• SOURCE MATERIAL

▶

import Mathlib
import Literature.MathematicalPhysics.QuantumFieldTheory.Balaban1983to89.B7Prop1Local
import Literature.MathematicalPhysics.QuantumFieldTheory.Balaban1985CMP102.Setting
import Summits.QuantumFields.Balaban3D.Proofs.TorusLift
import Summits.QuantumFields.Balaban3D.Proofs.Run3SmallFactors

/-!
# `Summit.QuantumFields.Balaban3D.Proofs.LiftBridge` — lane «pub-balaban3d» (Bałaban, CMP **102** (1985) 255–275, d = 3 lattice UV
# stability AS PRINTED), prover seat p2: THE LIFT of a torus gauge field to a periodic `U(N)`-valued configuration on `ηℤ³` through the
# group model (`…Balaban1985CMP102.Setting.GroupModel`: `G ⊂ U(N)` by `ρ`), and the identity of plaquette terms («bridge») between the
# torus Wilson action (`Setup.wilsonAction`, `reTr`) and the 4D cell's `ηℤ³` holonomies (`B7Prop1Explicit.hol`, `plaqWord`)

HONEST FRAMING (lane PLAN.md §0).  Nothing of [B10] = [Balaban1985UV3] is asserted; carrier bookkeeping (LEAF-LEDGER §F4):
* `liftCfg 𝔊 U y κ := ρ(U(proj y, κ))` — `U(N)`-valued (`liftCfg_mem_unitaryUnits`);
* `val_hol_liftCfg` — `hol (liftCfg 𝔊 U) y (∂p) = ρ(U(∂p))` for the torus plaquette `p = (proj y; μ, ν)` (the orders of
  `Setup.GaugeField.plaqHol` and `B7Prop1Local.hol_plaqWord_eq` agree; `projSite_add_e`);
* `bridge_liftCfg` — `η_k⁻¹[1 − Re tr U(∂p)] = L^k[1 − N⁻¹ Re Tr (lift U)(∂y)]` (`reTr = nReTr ∘ ρ`, `η_k = L^{−k}`): the hypothesis
  `hbridge` of `…Run3SmallFactors.lf_tower3_final` DISCHARGED for `Ul k h U := liftCfg 𝔊 (U_k(h, U))` — `lf_tower3_lift`.
-/

noncomputable section

namespace Summit.QuantumFields.Balaban3D.Proofs.LiftBridge

open Literature.MathematicalPhysics.QuantumFieldTheory.Balaban1983to89
open Literature.MathematicalPhysics.QuantumFieldTheory.Balaban1985CMP102
open Literature.MathematicalPhysics.QuantumFieldTheory.Balaban1985CMP102.Setting
open Summit.QuantumFields.Balaban3D.Carriers
open Summit.QuantumFields.Balaban3D.Proofs.TorusLift (projSite projSite_add_e)
open Summit.QuantumFields.Balaban3D.Proofs.Run3SmallFactors (codeZ lf_tower3_final)
open B7Prop1Explicit (hol plaqWord)
open B7Prop1Local (pdevOn loK plaqHiK)
open B7Prop2Explicit (avgIter unitaryUnits)
open B10LargeField (xlog)
open Summit.QuantumFields.Balaban3D.Proofs.Thresholds (gamma71L)

variable {L : ℕ} {S : Scales L} {G : Type} [GaugeGroup G] [MeasurableSpace G]

/-! ## §1 The lift and the plaquette identity -/

/-- **The lift** of a torus gauge field `U` on `T_η` to a (periodic) `U(N)`-valued bond configuration on `ηℤ^d` through the group
model: `(lift U)(y, κ) := ρ(U(proj y, κ))`. [cite: Balaban1985UV3, p.256] -/
def liftCfg (𝔊 : GroupModel G) (U : GaugeField S.P 0 G) :
    B7Prop1Explicit.Site S.P.d → Fin S.P.d → (Matrix (Fin 𝔊.N) (Fin 𝔊.N) ℂ)ˣ :=
  fun y κ => 𝔊.ρ.toHomUnits (U ⟨projSite y, κ⟩)

/-- The lift is `U(N)`-valued. [folklore] -/
theorem liftCfg_mem_unitaryUnits (𝔊 : GroupModel G) (U : GaugeField S.P 0 G) (y : B7Prop1Explicit.Site S.P.d) (κ : Fin S.P.d) :
    liftCfg 𝔊 U y κ ∈ unitaryUnits (Matrix (Fin 𝔊.N) (Fin 𝔊.N) ℂ) := by
  rw [B7Prop2Explicit.mem_unitaryUnits]
  exact 𝔊.mem_unitary _

/-- **The plaquette holonomy of the lift is `ρ` of the torus plaquette variable:** `(lift U)(∂y) = ρ(U(∂p))`, `p = (proj y; μ, ν)`.
[cite: Balaban1985Averaging, (9) p.18] -/
theorem val_hol_liftCfg (𝔊 : GroupModel G) (U : GaugeField S.P 0 G) (y : B7Prop1Explicit.Site S.P.d) {μ ν : Fin S.P.d}
    (hμν : μ < ν) :
    ((hol (liftCfg 𝔊 U) y (plaqWord μ ν) : (Matrix (Fin 𝔊.N) (Fin 𝔊.N) ℂ)ˣ) : Matrix (Fin 𝔊.N) (Fin 𝔊.N) ℂ) =
      𝔊.ρ (GaugeField.plaqHol U ⟨projSite y, μ, ν, hμν⟩) := by
  rw [B7Prop1Local.hol_plaqWord_eq]
  simp only [liftCfg, projSite_add_e, ← map_inv, ← map_mul, MonoidHom.coe_toHomUnits]
  rfl

/-- **THE BRIDGE:** the plaquette term of the scale-`k` torus Wilson action, `η_k⁻¹[1 − Re tr U(∂p)]` (`reTr` = the normalised trace
of the model, `η_k = L^{−k}`), equals `L^k[1 − N⁻¹ Re Tr (lift U)(∂y)]` at `p = (proj y; μ, ν)`. [cite: Balaban1985UV3, (1) p.256, (67) p.273] -/
theorem bridge_liftCfg (𝔊 : GroupModel G) (k : ℕ) (U : GaugeField S.P 0 G) (y : B7Prop1Explicit.Site S.P.d) {μ ν : Fin S.P.d}
    (hμν : μ < ν) :
    (S.eta k)⁻¹ * (1 - reTr (GaugeField.plaqHol U ⟨projSite y, μ, ν, hμν⟩)) =
      (L : ℝ) ^ k * (1 - (𝔊.N : ℝ)⁻¹ *
        (((hol (liftCfg 𝔊 U) y (plaqWord μ ν) : (Matrix (Fin 𝔊.N) (Fin 𝔊.N) ℂ)ˣ) :
          Matrix (Fin 𝔊.N) (Fin 𝔊.N) ℂ).trace.re)) := by
  rw [val_hol_liftCfg, 𝔊.reTr_eq]
  have heta : (S.eta k)⁻¹ = (L : ℝ) ^ k := by
    show (((S.P.L : ℝ)⁻¹) ^ k)⁻¹ = (L : ℝ) ^ k
    rw [inv_pow, inv_inv]; rfl
  rw [heta]
  unfold UnitaryModel.nReTr
  rw [Fintype.card_fin, div_eq_inv_mul]

/-! ## §2 The large-field leaf with the bridge discharged -/

open scoped Matrix.Norms.L2Operator

variable [HaarData G]

/-- **`LeafSystem.lf` FOR THE TOWER, LIFT FORM:** `…Run3SmallFactors.lf_tower3_final` with `Ul k h U := liftCfg 𝔊 (U_k(h, U))` — the
bridge hypothesis DISCHARGED (`bridge_liftCfg`), `U(N)`-valuedness by `liftCfg_mem_unitaryUnits`.  Residual hypotheses: the (α) displays
(67), large field, (68) about the lifted minimizers and the fields `V_j` (`Vl`), the masses off admissible histories (`hW`), data constants
and coupling window (p3), `hsites`, and the provisos NOT IN PRINT. [cite: Balaban1985UV3, pp.273–274, (67)–(71) p.273] -/
theorem lf_tower3_lift (𝔊 : GroupModel G) (C : B10Assembly.Consts) (hd : C.d = 6 / Real.log C.L) (hCL : C.L = (L : ℝ))
    (hL : 2 ≤ L) (D : TowerInput S G) {ρ' r₀ A gs ε C₁ : ℝ}
    (hsites : ∀ k, k ≤ S.K → S.sites k = (Fintype.card (Site S.P k) : ℝ))
    (hW : ∀ (k : ℕ) (h : Hist S.P k) (U : GaugeField S.P k G), ¬ Hist.Admissible D.M₁ D.Rcol k h → D.W.mass k h U = 0)
    (hε : 0 < ε) (hC₁ : 0 < C₁) (hb₀ : 0 < D.b₀) (hp₀ : 0 < D.p₀)
    (hrun : ∀ j, S.gk j = B10.gRun C.g C.L ε j)
    (hγ : ∀ j, j < S.K → S.gk j ≤ gamma71L C₁ L D.b₀ D.p₀)
    (Vl : (k : ℕ) → Hist S.P k → GaugeField S.P k G → ℕ →
      B7Prop1Explicit.Site S.P.d → Fin S.P.d → (Matrix (Fin 𝔊.N) (Fin 𝔊.N) ℂ)ˣ)
    (h67 : ∀ k, k ≤ S.K → ∀ (h : Hist S.P k), Hist.Admissible D.M₁ D.Rcol k h → ∀ (U : GaugeField S.P k G),
      ∀ e ∈ Hist.disc h, hol (avgIter L (liftCfg 𝔊 (D.UkH k h U)) e.1) (codeZ e) (plaqWord e.2.2.1 e.2.2.2) =
        hol (Vl k h U e.1) (codeZ e) (plaqWord e.2.2.1 e.2.2.2))
    (hLF : ∀ k, k ≤ S.K → ∀ (h : Hist S.P k), Hist.Admissible D.M₁ D.Rcol k h → ∀ (U : GaugeField S.P k G),
      ∀ e ∈ Hist.disc h, S.gk e.1 * B10.pFun D.b₀ D.p₀ (S.gk e.1) ≤
        ‖((hol (Vl k h U e.1) (codeZ e) (plaqWord e.2.2.1 e.2.2.2) : (Matrix (Fin 𝔊.N) (Fin 𝔊.N) ℂ)ˣ) :
          Matrix (Fin 𝔊.N) (Fin 𝔊.N) ℂ) - 1‖)
    (h68 : ∀ k, k ≤ S.K → ∀ (h : Hist S.P k), Hist.Admissible D.M₁ D.Rcol k h → ∀ (U : GaugeField S.P k G),
      ∀ e ∈ Hist.disc h,
        pdevOn (loK L e.1 (codeZ e)) (plaqHiK L e.1 (codeZ e) e.2.2.1 e.2.2.2) (liftCfg 𝔊 (D.UkH k h U)) <
          C₁ * (S.gk e.1 * B10.pFun D.b₀ D.p₀ (S.gk e.1)) * (((L : ℝ) ^ e.1)⁻¹) ^ 2)
    (hM : 0 < D.M₁) (hRcol : ∀ i j, i ≤ j → j ≤ S.K → D.Rcol j ≤ D.Rcol i) (hρ : 0 ≤ ρ') (hr : 0 ≤ r₀)
    (hRle : ∀ i, i ≤ S.K → (D.Rcol i : ℝ) ≤ ρ' * xlog (S.gk i) ^ r₀)
    (hz0 : ∀ j, j < S.K → 0 ≤ D.zcoef j) (hz : ∀ j, j < S.K → D.zcoef j ≤ A * xlog (S.gk j))
    (hA : 0 ≤ A)
    (hg : ∀ j, j ≤ S.K → 0 < S.gk j ∧ S.gk j ≤ gs) (hgs : gs ≤ 1)
    (hp : r₀ * 3 + 2 ≤ 2 * D.p₀)
    (hb₁ : 8 * (A * (2 * (2 * ρ' + 2 * ((L : ℝ) * (3 * ((D.M₁ : ℝ) - 1)) + 3 * ((L : ℝ) - 1)) + 20) * 1) ^ 3 /
      (Real.log C.L / 2)) ≤ 1 / (4 * (𝔊.N : ℝ)) * D.b₀ ^ 2)
    (hb₂ : 56 ≤ 1 / (4 * (𝔊.N : ℝ)) * D.b₀ ^ 2) :
    ∀ k, k ≤ D.tower3.toTowerRun.K → ∀ U : D.tower3.toTowerRun.Cfg k,
      D.tower3.toTowerRun.LF k U (fun h => -(D.tower3.toTowerRun.mainT k h U) + D.tower3.toTowerRun.Zterm k h) ≤
        Real.exp (C.d * D.tower3.toTowerRun.sites k) := by
  haveI : NeZero 𝔊.N := ⟨Nat.pos_iff_ne_zero.mp 𝔊.N_pos⟩
  exact lf_tower3_final C hd hCL hL D hsites hW hε hC₁ hb₀ hp₀ hrun hγ (fun k h U => liftCfg 𝔊 (D.UkH k h U)) Vl
    (fun k h U x κ => liftCfg_mem_unitaryUnits 𝔊 _ x κ) (fun k h U y μ ν hμν => bridge_liftCfg 𝔊 k (D.UkH k h U) y hμν)
    h67 hLF h68 hM hRcol hρ hr hRle hz0 hz hA hg hgs hp hb₁ hb₂

/-! ## §3 (67) read on the lift: `V_j := Ū_k^j`, the fields `V_j` eliminated from the hypotheses -/

/-- **`LeafSystem.lf` FOR THE TOWER, (67) DEFINITIONAL** (INSTANTIATION UPDATE 5, lead ruling R-B25′): in `lf_tower3_lift` take
`Vl k h U j := avgIter L (liftCfg 𝔊 (U_k(h,U))) j` — print's `Ū_k^j`, the `j`-fold average (43) of [4] of the lifted composite
minimizer.  Then the hypothesis `h67` («`Ū_k^j(∂p′) = V_j(∂p′)`») holds by `rfl`, and the large-field condition of the history
«`|V_j(∂p′) − 1| ≥ g_jp(g_j)`, `p′ ∈ P_j`» (p. 273 L13) composed with (67) p. 273 L14 «`Ū_k^j = V_j` on `Λ_j`» (the constraint of (42)
p. 266 on the minimizer `U_k(V, {V_j})` of [7] Thm 1) is the ONE residual display `hLF67`: «`g_jp(g_j) ≤ |Ū_k^j(∂p′) − 1|` for every
recorded large-field plaquette `(j, p′) ∈ P(h)` of an admissible history» — a property of the expansion datum `U_k(h,·)` alone (no
field `V_j` is data at the end theorem).  All other hypotheses as in `lf_tower3_lift`. [cite: Balaban1985UV3, (67)–(68) p.273, pp.273–274] -/
theorem lf_tower3_avg (𝔊 : GroupModel G) (C : B10Assembly.Consts) (hd : C.d = 6 / Real.log C.L) (hCL : C.L = (L : ℝ))
    (hL : 2 ≤ L) (D : TowerInput S G) {ρ' r₀ A gs ε C₁ : ℝ}
    (hsites : ∀ k, k ≤ S.K → S.sites k = (Fintype.card (Site S.P k) : ℝ))
    (hW : ∀ (k : ℕ) (h : Hist S.P k) (U : GaugeField S.P k G), ¬ Hist.Admissible D.M₁ D.Rcol k h → D.W.mass k h U = 0)
    (hε : 0 < ε) (hC₁ : 0 < C₁) (hb₀ : 0 < D.b₀) (hp₀ : 0 < D.p₀)
    (hrun : ∀ j, S.gk j = B10.gRun C.g C.L ε j)
    (hγ : ∀ j, j < S.K → S.gk j ≤ gamma71L C₁ L D.b₀ D.p₀)
    (hLF67 : ∀ k, k ≤ S.K → ∀ (h : Hist S.P k), Hist.Admissible D.M₁ D.Rcol k h → ∀ (U : GaugeField S.P k G),
      ∀ e ∈ Hist.disc h, S.gk e.1 * B10.pFun D.b₀ D.p₀ (S.gk e.1) ≤
        ‖((hol (avgIter L (liftCfg 𝔊 (D.UkH k h U)) e.1) (codeZ e) (plaqWord e.2.2.1 e.2.2.2) :
            (Matrix (Fin 𝔊.N) (Fin 𝔊.N) ℂ)ˣ) : Matrix (Fin 𝔊.N) (Fin 𝔊.N) ℂ) - 1‖)
    (h68 : ∀ k, k ≤ S.K → ∀ (h : Hist S.P k), Hist.Admissible D.M₁ D.Rcol k h → ∀ (U : GaugeField S.P k G),
      ∀ e ∈ Hist.disc h,
        pdevOn (loK L e.1 (codeZ e)) (plaqHiK L e.1 (codeZ e) e.2.2.1 e.2.2.2) (liftCfg 𝔊 (D.UkH k h U)) <
          C₁ * (S.gk e.1 * B10.pFun D.b₀ D.p₀ (S.gk e.1)) * (((L : ℝ) ^ e.1)⁻¹) ^ 2)
    (hM : 0 < D.M₁) (hRcol : ∀ i j, i ≤ j → j ≤ S.K → D.Rcol j ≤ D.Rcol i) (hρ : 0 ≤ ρ') (hr : 0 ≤ r₀)
    (hRle : ∀ i, i ≤ S.K → (D.Rcol i : ℝ) ≤ ρ' * xlog (S.gk i) ^ r₀)
    (hz0 : ∀ j, j < S.K → 0 ≤ D.zcoef j) (hz : ∀ j, j < S.K → D.zcoef j ≤ A * xlog (S.gk j))
    (hA : 0 ≤ A)
    (hg : ∀ j, j ≤ S.K → 0 < S.gk j ∧ S.gk j ≤ gs) (hgs : gs ≤ 1)
    (hp : r₀ * 3 + 2 ≤ 2 * D.p₀)
    (hb₁ : 8 * (A * (2 * (2 * ρ' + 2 * ((L : ℝ) * (3 * ((D.M₁ : ℝ) - 1)) + 3 * ((L : ℝ) - 1)) + 20) * 1) ^ 3 /
      (Real.log C.L / 2)) ≤ 1 / (4 * (𝔊.N : ℝ)) * D.b₀ ^ 2)
    (hb₂ : 56 ≤ 1 / (4 * (𝔊.N : ℝ)) * D.b₀ ^ 2) :
    ∀ k, k ≤ D.tower3.toTowerRun.K → ∀ U : D.tower3.toTowerRun.Cfg k,
      D.tower3.toTowerRun.LF k U (fun h => -(D.tower3.toTowerRun.mainT k h U) + D.tower3.toTowerRun.Zterm k h) ≤
        Real.exp (C.d * D.tower3.toTowerRun.sites k) :=
  lf_tower3_lift 𝔊 C hd hCL hL D hsites hW hε hC₁ hb₀ hp₀ hrun hγ (fun k h U j => avgIter L (liftCfg 𝔊 (D.UkH k h U)) j)
    (fun _ _ _ _ _ _ _ => rfl) hLF67 h68 hM hRcol hρ hr hRle hz0 hz hA hg hgs hp hb₁ hb₂

end Summit.QuantumFields.Balaban3D.Proofs.LiftBridge

end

◀

• EXERCISE DETAILS
Return the lines of the listing where the string "exact" appears.

• ANSWER SECTION
  exact 𝔊.mem_unitary _
  exact lf_tower3_final C hd hCL hL D hsites hW hε hC₁ hb₀ hp₀ hrun hγ (fun k h U => liftCfg 𝔊 (D.UkH k h U)) Vl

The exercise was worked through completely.